Saved data entries:
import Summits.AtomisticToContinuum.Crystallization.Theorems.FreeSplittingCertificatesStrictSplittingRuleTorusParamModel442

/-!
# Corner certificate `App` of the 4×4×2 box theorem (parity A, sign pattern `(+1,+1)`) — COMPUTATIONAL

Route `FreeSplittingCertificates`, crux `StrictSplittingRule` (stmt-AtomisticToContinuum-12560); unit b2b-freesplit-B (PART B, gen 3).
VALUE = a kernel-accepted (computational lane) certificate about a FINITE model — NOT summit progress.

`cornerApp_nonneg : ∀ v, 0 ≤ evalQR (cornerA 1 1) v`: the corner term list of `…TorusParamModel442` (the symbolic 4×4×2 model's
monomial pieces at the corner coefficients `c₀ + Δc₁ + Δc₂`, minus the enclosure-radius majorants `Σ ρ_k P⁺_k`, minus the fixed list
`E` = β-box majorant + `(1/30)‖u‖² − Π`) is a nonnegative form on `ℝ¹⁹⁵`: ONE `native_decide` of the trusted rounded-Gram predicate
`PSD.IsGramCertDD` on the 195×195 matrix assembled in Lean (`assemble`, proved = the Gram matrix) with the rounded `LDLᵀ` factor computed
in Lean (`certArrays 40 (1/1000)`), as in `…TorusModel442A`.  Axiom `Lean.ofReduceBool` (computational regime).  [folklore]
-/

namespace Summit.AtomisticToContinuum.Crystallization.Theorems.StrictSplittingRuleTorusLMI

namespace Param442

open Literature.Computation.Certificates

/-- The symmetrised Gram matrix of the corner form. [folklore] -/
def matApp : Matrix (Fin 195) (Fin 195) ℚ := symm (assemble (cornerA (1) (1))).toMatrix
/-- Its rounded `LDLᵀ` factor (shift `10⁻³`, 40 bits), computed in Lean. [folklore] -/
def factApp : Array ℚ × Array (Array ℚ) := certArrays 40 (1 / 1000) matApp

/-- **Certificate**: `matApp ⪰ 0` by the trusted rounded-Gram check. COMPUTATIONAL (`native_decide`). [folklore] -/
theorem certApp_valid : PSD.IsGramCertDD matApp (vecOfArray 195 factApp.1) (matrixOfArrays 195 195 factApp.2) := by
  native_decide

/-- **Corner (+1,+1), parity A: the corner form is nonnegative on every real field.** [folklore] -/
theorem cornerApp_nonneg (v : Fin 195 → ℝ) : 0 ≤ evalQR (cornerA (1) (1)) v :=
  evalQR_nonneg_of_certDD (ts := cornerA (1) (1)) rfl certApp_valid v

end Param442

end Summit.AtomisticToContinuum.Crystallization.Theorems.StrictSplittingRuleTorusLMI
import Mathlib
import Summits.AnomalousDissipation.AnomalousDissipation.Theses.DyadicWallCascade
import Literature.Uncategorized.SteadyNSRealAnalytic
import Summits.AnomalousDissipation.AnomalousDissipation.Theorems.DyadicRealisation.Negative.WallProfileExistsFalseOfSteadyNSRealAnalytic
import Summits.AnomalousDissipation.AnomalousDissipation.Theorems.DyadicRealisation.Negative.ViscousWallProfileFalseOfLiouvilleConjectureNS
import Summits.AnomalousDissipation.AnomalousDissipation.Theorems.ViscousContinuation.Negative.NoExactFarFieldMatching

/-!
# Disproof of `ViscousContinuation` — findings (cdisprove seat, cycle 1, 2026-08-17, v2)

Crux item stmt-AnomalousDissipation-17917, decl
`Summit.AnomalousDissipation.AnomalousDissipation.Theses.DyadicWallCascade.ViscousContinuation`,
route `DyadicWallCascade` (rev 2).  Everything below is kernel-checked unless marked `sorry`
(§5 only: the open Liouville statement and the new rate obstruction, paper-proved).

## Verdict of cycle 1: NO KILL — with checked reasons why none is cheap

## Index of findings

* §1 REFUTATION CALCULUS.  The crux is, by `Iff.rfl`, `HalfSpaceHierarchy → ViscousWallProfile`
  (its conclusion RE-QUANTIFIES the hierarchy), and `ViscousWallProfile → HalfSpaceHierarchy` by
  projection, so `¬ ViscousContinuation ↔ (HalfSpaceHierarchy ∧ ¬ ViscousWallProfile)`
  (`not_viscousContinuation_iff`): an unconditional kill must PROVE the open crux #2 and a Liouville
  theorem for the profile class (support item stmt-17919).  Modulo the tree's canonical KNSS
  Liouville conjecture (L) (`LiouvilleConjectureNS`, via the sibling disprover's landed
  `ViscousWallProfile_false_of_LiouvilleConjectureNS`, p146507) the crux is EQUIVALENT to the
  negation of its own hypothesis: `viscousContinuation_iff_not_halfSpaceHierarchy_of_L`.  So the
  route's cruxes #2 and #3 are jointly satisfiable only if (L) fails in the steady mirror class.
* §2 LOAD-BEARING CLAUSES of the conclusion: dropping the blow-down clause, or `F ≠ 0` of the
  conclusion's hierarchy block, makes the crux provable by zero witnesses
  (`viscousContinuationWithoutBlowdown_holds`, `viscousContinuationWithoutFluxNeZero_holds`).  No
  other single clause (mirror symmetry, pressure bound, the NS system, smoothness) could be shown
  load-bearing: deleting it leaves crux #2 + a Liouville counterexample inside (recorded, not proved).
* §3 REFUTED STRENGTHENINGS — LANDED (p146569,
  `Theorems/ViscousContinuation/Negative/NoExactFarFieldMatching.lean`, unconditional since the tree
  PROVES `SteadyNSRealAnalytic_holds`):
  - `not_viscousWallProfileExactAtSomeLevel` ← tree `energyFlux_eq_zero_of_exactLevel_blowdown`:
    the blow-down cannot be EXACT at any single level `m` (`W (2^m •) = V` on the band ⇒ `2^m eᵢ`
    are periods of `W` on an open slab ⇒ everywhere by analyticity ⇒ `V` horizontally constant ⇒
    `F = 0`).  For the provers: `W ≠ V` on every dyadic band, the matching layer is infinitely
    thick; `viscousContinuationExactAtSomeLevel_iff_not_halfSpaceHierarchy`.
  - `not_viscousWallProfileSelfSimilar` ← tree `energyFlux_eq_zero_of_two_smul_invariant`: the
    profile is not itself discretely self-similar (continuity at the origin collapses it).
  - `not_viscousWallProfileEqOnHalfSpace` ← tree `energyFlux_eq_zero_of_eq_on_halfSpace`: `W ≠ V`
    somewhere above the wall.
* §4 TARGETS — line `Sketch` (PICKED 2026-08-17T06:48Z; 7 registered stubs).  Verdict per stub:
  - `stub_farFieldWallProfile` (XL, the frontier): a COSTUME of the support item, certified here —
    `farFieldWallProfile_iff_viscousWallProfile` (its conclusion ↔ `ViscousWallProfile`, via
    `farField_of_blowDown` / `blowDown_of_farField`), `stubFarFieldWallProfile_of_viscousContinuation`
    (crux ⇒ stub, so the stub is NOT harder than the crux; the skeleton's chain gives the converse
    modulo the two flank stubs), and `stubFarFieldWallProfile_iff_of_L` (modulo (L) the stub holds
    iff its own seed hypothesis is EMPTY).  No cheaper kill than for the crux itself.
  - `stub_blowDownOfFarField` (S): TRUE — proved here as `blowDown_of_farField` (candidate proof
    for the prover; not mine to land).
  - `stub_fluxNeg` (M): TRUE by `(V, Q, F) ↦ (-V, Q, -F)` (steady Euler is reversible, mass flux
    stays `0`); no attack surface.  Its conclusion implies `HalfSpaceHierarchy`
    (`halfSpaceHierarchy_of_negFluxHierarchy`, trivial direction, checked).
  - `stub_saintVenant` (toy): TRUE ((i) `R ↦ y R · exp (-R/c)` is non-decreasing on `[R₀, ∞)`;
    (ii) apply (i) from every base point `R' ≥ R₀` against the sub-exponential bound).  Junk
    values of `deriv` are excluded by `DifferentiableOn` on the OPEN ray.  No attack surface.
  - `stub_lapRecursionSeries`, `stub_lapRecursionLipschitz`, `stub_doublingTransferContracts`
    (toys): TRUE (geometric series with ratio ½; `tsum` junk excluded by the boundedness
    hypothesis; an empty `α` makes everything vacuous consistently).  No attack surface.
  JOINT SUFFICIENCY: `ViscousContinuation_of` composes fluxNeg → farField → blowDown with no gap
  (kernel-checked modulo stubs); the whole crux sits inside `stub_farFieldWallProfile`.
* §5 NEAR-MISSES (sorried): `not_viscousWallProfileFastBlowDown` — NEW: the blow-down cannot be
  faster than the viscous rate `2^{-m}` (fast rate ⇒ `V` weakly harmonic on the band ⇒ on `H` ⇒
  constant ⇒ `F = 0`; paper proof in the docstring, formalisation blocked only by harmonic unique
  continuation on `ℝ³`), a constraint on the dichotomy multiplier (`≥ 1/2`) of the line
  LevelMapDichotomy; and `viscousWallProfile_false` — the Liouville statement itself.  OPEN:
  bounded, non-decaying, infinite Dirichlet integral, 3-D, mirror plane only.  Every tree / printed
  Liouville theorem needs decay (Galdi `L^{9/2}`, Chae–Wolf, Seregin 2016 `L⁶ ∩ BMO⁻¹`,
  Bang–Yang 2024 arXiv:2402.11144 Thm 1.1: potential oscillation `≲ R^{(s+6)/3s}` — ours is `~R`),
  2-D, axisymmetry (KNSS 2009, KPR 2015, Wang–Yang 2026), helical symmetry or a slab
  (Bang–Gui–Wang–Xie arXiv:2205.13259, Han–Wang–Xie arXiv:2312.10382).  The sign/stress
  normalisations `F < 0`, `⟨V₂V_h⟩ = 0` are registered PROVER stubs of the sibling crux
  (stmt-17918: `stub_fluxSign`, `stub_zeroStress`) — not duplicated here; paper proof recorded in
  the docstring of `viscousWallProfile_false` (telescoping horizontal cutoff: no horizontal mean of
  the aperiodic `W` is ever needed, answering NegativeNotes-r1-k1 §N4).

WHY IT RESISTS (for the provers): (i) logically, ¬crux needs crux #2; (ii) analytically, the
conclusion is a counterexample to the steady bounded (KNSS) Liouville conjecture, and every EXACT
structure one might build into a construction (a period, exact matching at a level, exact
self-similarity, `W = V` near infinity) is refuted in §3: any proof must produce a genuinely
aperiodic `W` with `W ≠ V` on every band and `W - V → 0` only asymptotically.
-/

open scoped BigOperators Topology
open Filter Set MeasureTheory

▶ **WORK TO BE COMPLETED**
Please reproduce, exactly as they appear above, the lines from the line containing "ViscousContinuation ↔ (HalfSpaceHierarchy" up to and including the line containing "LOAD-BEARING CLAUSES of".

▶ **RESPONSE AREA**
  projection, so `¬ ViscousContinuation ↔ (HalfSpaceHierarchy ∧ ¬ ViscousWallProfile)`
  (`not_viscousContinuation_iff`): an unconditional kill must PROVE the open crux #2 and a Liouville
  theorem for the profile class (support item stmt-17919).  Modulo the tree's canonical KNSS
  Liouville conjecture (L) (`LiouvilleConjectureNS`, via the sibling disprover's landed
  `ViscousWallProfile_false_of_LiouvilleConjectureNS`, p146507) the crux is EQUIVALENT to the
  negation of its own hypothesis: `viscousContinuation_iff_not_halfSpaceHierarchy_of_L`.  So the
  route's cruxes #2 and #3 are jointly satisfiable only if (L) fails in the steady mirror class.
* §2 LOAD-BEARING CLAUSES of the conclusion: dropping the blow-down clause, or `F ≠ 0` of the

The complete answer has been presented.